For the "durable" settings, I set:
- Postgres:
{ fsync: true, synchronous_commit: true, full_page_writes: true } - sqlite:
PRAGMA synchronous = ON
and for "non-durable" I set them all to false/off.
Because it was easier to write, I wrote the Postgres benchmark in Rust, using the 'idiomatic' bindings.
| Benchmark | DB | durable | non durable |
|---|---|---|---|
| Insert 1k rows | Sqlite | 1158ms | 4ms |
| Insert 1k rows | Postgres | 240ms | 10ms |
| Insert 25k rows in TX | Sqlite | 56ms | 3ms |
| Insert 25k rows in TX | Postgres | 158ms | 149ms |
Postgres seems... slower than I expected. I used strace to see if there was anything obvious and found that every query emits an madvise(MADV_FREE) syscall.
To validate these numbers, I re-wrote the Postgres benchmark in C (with musl), and the syscall-per-query disappeared; I assume it's related to the extra allocations that I'm doing to cross the FFI boundary.

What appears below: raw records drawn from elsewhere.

/-- A framing is faithful on `E[n]`: `ρ̄(σ) = 1` iff `σ` fixes `E[n]` pointwise (the frame is a
bijection; the tree's `IsTorsionGaloisRep.apply_eq_one_iff_forall_smul_eq`,
`GoodReductionPeuRamifieProofs`, re-proved to keep the imports light). Silverman, *AEC* III.§7.
[cite: SilvermanAEC2009, III.§7] -/
theorem IsTorsionGaloisRep.apply_eq_one_iff_forall_smul_eq' {F : Type} [Field F]
    {W : WeierstrassCurve F} {n : ℕ} {ρ : FramedGaloisRep F (ZMod n) 2}
    (hρ : W.IsTorsionGaloisRep n ρ) (σ : absoluteGaloisGroup F) :
    ρ σ = 1 ↔ ∀ P : geomTorsion W n, σ • P = P := by
  refine ⟨fun h P ↦ ?_, fun h ↦ hρ.eq_one_of_forall_smul_eq h⟩
  obtain ⟨e, he⟩ := hρ
  apply e.injective
  rw [he σ P, h, Units.val_one, Matrix.one_mulVec]

/-- **Serre 1972, §1.11 Prop. 12 (c), (d) over `ℚ` — discharge of the named fact
`serre1972_supersingular_decompositionSubgroup_image`.**  For `W/ℚ` elliptic, `p` prime, `v ∣ p`
a place of good reduction with `p ∣ a_v` (supersingular), any framing `ρ̄` of `E[p](ℚ̄)` and any
prime `𝔓 ∣ v` of `\bar ℤ`: `ρ̄(I_𝔓)` is cyclic of order `p² - 1` and `#ρ̄(D_𝔓) = 2(p² - 1)`.
Assembly: pass to a global minimal model (`hasGlobalMinimalModel_rat_holds`; the framing, good
reduction and `a_v` are `ℚ`-isomorphism invariants), to the prime cut out by `placeOver p`
(conjugate to `𝔓`, `exists_smul_eq_of_mem_primesAbove_holds`), prove (c) there for the intrinsic
`ρ̄ = galoisRepTorsion` (`isCyclic_and_card_inertia_map_of_dvd_frobeniusTrace_all`, tame Kummer
input `exists_mem_inertia_smul_eq_mul_of_pow_eq`) and the Frobenius escape
(`exists_mem_decompositionSubgroup_forall_exists_smul_ne`), transport both to `𝔓` and to `ρ̄`
(same kernel), and conclude (d) in `GL₂(𝔽_p)` by §2.2
(`card_eq_two_mul_of_isCyclic_of_le_normalizer`).
[cite: SerreInventiones1972, §1.11 Prop. 12 (c),(d); §2.1 b); §2.2] -/
theorem serre1972_supersingular_decompositionSubgroup_image_holds :
    serre1972_supersingular_decompositionSubgroup_image := by
  intro W _ p _ v hpv hgood htr ρ hρ 𝔓 h𝔓
  have hp : p.Prime := Fact.out
  -- a global minimal model `W' = C • W`
  obtain ⟨C, hmin⟩ := hasGlobalMinimalModel_rat_holds W
  haveI := hmin
  have hρ' : (C • W).IsTorsionGaloisRep p ρ := isTorsionGaloisRep_variableChange W C hρ
  have hgood' : (C • W).HasGoodReductionAt v := (hasGoodReductionAt_smul_iff_holds v W C).2 hgood
  have htr' : (p : ℤ) ∣ (C • W).frobeniusTraceAt v := by
    rw [frobeniusTraceAt_variableChange W C v hgood]; exact htr
  have hv : (primesEquiv v : ℕ) = p := primesEquiv_eq_of_natCast_mem' hp hpv
  have hgp : (C • W).HasGoodReductionAtPrime p :=
    (hasGoodReductionAtPrime_primesEquiv_iff_holds (C • W) v p hv).mpr hgood'
  have hΔ : ¬ (p : ℤ) ∣ minimalDiscriminantInt (C • W) :=
    not_dvd_minimalDiscriminantInt_of_hasGoodReductionAtPrime' (C • W) p hgp
  have hss : (p : ℤ) ∣ (C • W).frobeniusTrace p := by
    have h1 := (C • W).lFunction_primesEquiv_eq_frobeniusTraceAt hgood'
    rw [hv, LFunction_apply_prime_eq_frobeniusTrace (C • W) p hgp] at h1
    rw [h1]; exact htr'
  -- the place's prime `𝔓₀` and `g` with `g • 𝔓₀ = 𝔓`
  obtain ⟨𝔓₀, hmem, h𝔓₀⟩ := exists_ideal_placeOver p hv
  obtain ⟨g, hg⟩ :=
    HeightOneSpectrum.exists_smul_eq_of_mem_primesAbove_holds (K := ℚ) (v := v) h𝔓₀ h𝔓
  set ρ₀ := galoisRepTorsion (C • W) p with hρ₀
  set I := 𝔓.inertia (absoluteGaloisGroup ℚ) with hI
  set D := 𝔓.decompositionSubgroup (absoluteGaloisGroup ℚ) with hD
  have hn : 0 < p ^ 2 - 1 := by
    have : 4 ≤ p ^ 2 := by nlinarith [hp.two_le]
    omega
  -- (c) for `ρ₀` at `𝔓₀`, then at `𝔓`
  have hc₀ := isCyclic_and_card_inertia_map_of_dvd_frobeniusTrace_all p hΔ hss hmem
    (fun π ζ hπ hζ ↦ exists_mem_inertia_smul_eq_mul_of_pow_eq p hn hv h𝔓₀ hπ hζ)
  have hc : IsCyclic (I.map ρ₀) ∧ Nat.card (I.map ρ₀) = p ^ 2 - 1 := by
    rw [hI, ← hg]
    exact isCyclic_and_card_map_inertia_smul ρ₀ g 𝔓₀ hc₀
  -- the Frobenius escape at `𝔓₀`, then at `𝔓`
  obtain ⟨φ₀, hφ₀D, hφ₀⟩ :=
    exists_mem_decompositionSubgroup_forall_exists_smul_ne p hΔ hss hv hmem h𝔓₀
  have hesc : ∃ φ ∈ D, ∀ τ ∈ I, ∃ P : geomTorsion (C • W) p, τ • P ≠ φ • P := by
    refine ⟨g * φ₀ * g⁻¹, ?_, fun τ hτ ↦ ?_⟩
    · rw [hD, ← hg, Ideal.decompositionSubgroup_smul]
      change MulAut.conj g • φ₀ ∈ MulAut.conj g • 𝔓₀.decompositionSubgroup (absoluteGaloisGroup ℚ)
      exact Subgroup.smul_mem_pointwise_smul _ _ _ hφ₀D
    · have hτ' : τ ∈ (g • 𝔓₀).inertia (absoluteGaloisGroup ℚ) := by rw [hg]; exact hτ
      obtain ⟨P, hP⟩ :=
        hφ₀ (g⁻¹ * τ * g) (DegreeOnePrimes.conj_mem_inertia_of_mem_inertia_smul hτ')
      refine ⟨g • P, fun heq ↦ hP ?_⟩
      apply MulAction.injective g
      change g • ((g⁻¹ * τ * g) • P) = g • (φ₀ • P)
      rw [← mul_smul, show g * (g⁻¹ * τ * g) = τ * g by group, mul_smul, heq, mul_smul, mul_smul,
        inv_smul_smul]
  -- the framing `ρ̄` and the intrinsic `ρ₀` have the same kernel
  have hker : ∀ σ : absoluteGaloisGroup ℚ, ρ.toMonoidHom σ = 1 ↔ ρ₀ σ = 1 := by
    intro σ
    rw [hρ₀, galoisRepTorsion_eq_one_iff']
    exact IsTorsionGaloisRep.apply_eq_one_iff_forall_smul_eq' hρ' σ
  obtain ⟨e⟩ := nonempty_mulEquiv_map_of_apply_eq_one_iff ρ.toMonoidHom ρ₀ I (fun x _ ↦ hker x)
  have hcρ : IsCyclic (I.map ρ.toMonoidHom) ∧ Nat.card (I.map ρ.toMonoidHom) = p ^ 2 - 1 := by
    haveI := hc.1
    exact ⟨isCyclic_of_surjective e.symm e.symm.surjective, by rw [Nat.card_congr e.toEquiv, hc.2]⟩
  refine ⟨hcρ.1, hcρ.2, ?_⟩
  -- the decomposition group: `C ≤ N ≤ N(C)`, `N ≠ C`
  have hCN : I.map ρ.toMonoidHom ≤ D.map ρ.toMonoidHom :=
    Subgroup.map_mono (Ideal.inertia_le_decompositionSubgroup _ _)
  have hNle : D.map ρ.toMonoidHom ≤
      Subgroup.normalizer (I.map ρ.toMonoidHom : Set (GL (Fin 2) (ZMod p))) :=
    (Subgroup.map_mono (decompositionSubgroup_le_normalizer_inertia 𝔓)).trans
      (Subgroup.le_normalizer_map _)
  have hne : ¬ D.map ρ.toMonoidHom ≤ I.map ρ.toMonoidHom := by
    obtain ⟨φ, hφD, hφ⟩ := hesc
    intro hle
    obtain ⟨τ, hτ, hτφ⟩ := hle ⟨φ, hφD, rfl⟩
    obtain ⟨P, hP⟩ := hφ τ hτ
    apply hP
    have h1 : ρ.toMonoidHom (φ⁻¹ * τ) = 1 := by rw [map_mul, map_inv, hτφ, inv_mul_cancel]
    have h2 := (hker _).mp h1
    rw [hρ₀, galoisRepTorsion_eq_one_iff'] at h2
    have h3 := h2 P
    rw [mul_smul, inv_smul_eq_iff] at h3
    exact h3
  exact card_eq_two_mul_of_isCyclic_of_le_normalizer hcρ.1 hcρ.2 hCN hNle hne

end Discharge

end Literature.NumberTheory.EllipticCurves

end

| Benchmark | DB | Method | durable | non durable |
|---|---|---|---|---|
| Insert 1k rows | Sqlite | CLI | 1158ms | 4ms |
| Insert 1k rows | Postgres | Rust bindings | 240ms | 10ms |
| Insert 1k rows | Postgres | C bindings | 235ms | 9ms |
| Insert 25k rows in TX | Sqlite | CLI | 56ms | 3ms |
| Insert 25k rows in TX | Postgres | Rust bindings | 158ms | 149ms |
| Insert 25k rows in TX | Postgres | C bindings | 130ms | 130ms |
Compared to the numbers I got on pglite's web benchmark, the non-durable versions of these benchmarks are about 3x faster. Keep in mind that this compares completely different environments (browser WASM vs native program).
Wrapping up
While writing this post, I wanted to check whether there was a hidden fork inside my library, making all of this moot; so I ran the test binary under strace.
- Good news: no
fork() - Bad news: I found 1000
dup(2)calls, followed by 1000close(fd)calls.
Turns out that count_usable_fds checks how many FDs it's able to open by.. opening as many as it can. Sure, it's defensive programming. It's also dumb that this is necessary.
Summary
It's possible to build postgres statically, and with the use of some careful wrappers, use postgres as a library. Bindings for different languages are easy to build, but managing lifetimes in an idiomatic way is more complex.
There are downsides to the current proof of concept, but it's possible to fix them with more work:
initdbdoes not work—use theinitdbbinary or ship a bundled tarball with an empty cluster- Unloading the db poisons the global state—need to implement re-initialization
- There's dead code in the final artifact—due to importing
.cfiles
Some features are not implemented:
- Loading of dynamic extensions
- Prepared statements
There is a fundamental limitation with this approach: the library is single-threaded only, so you can't execute concurrent queries.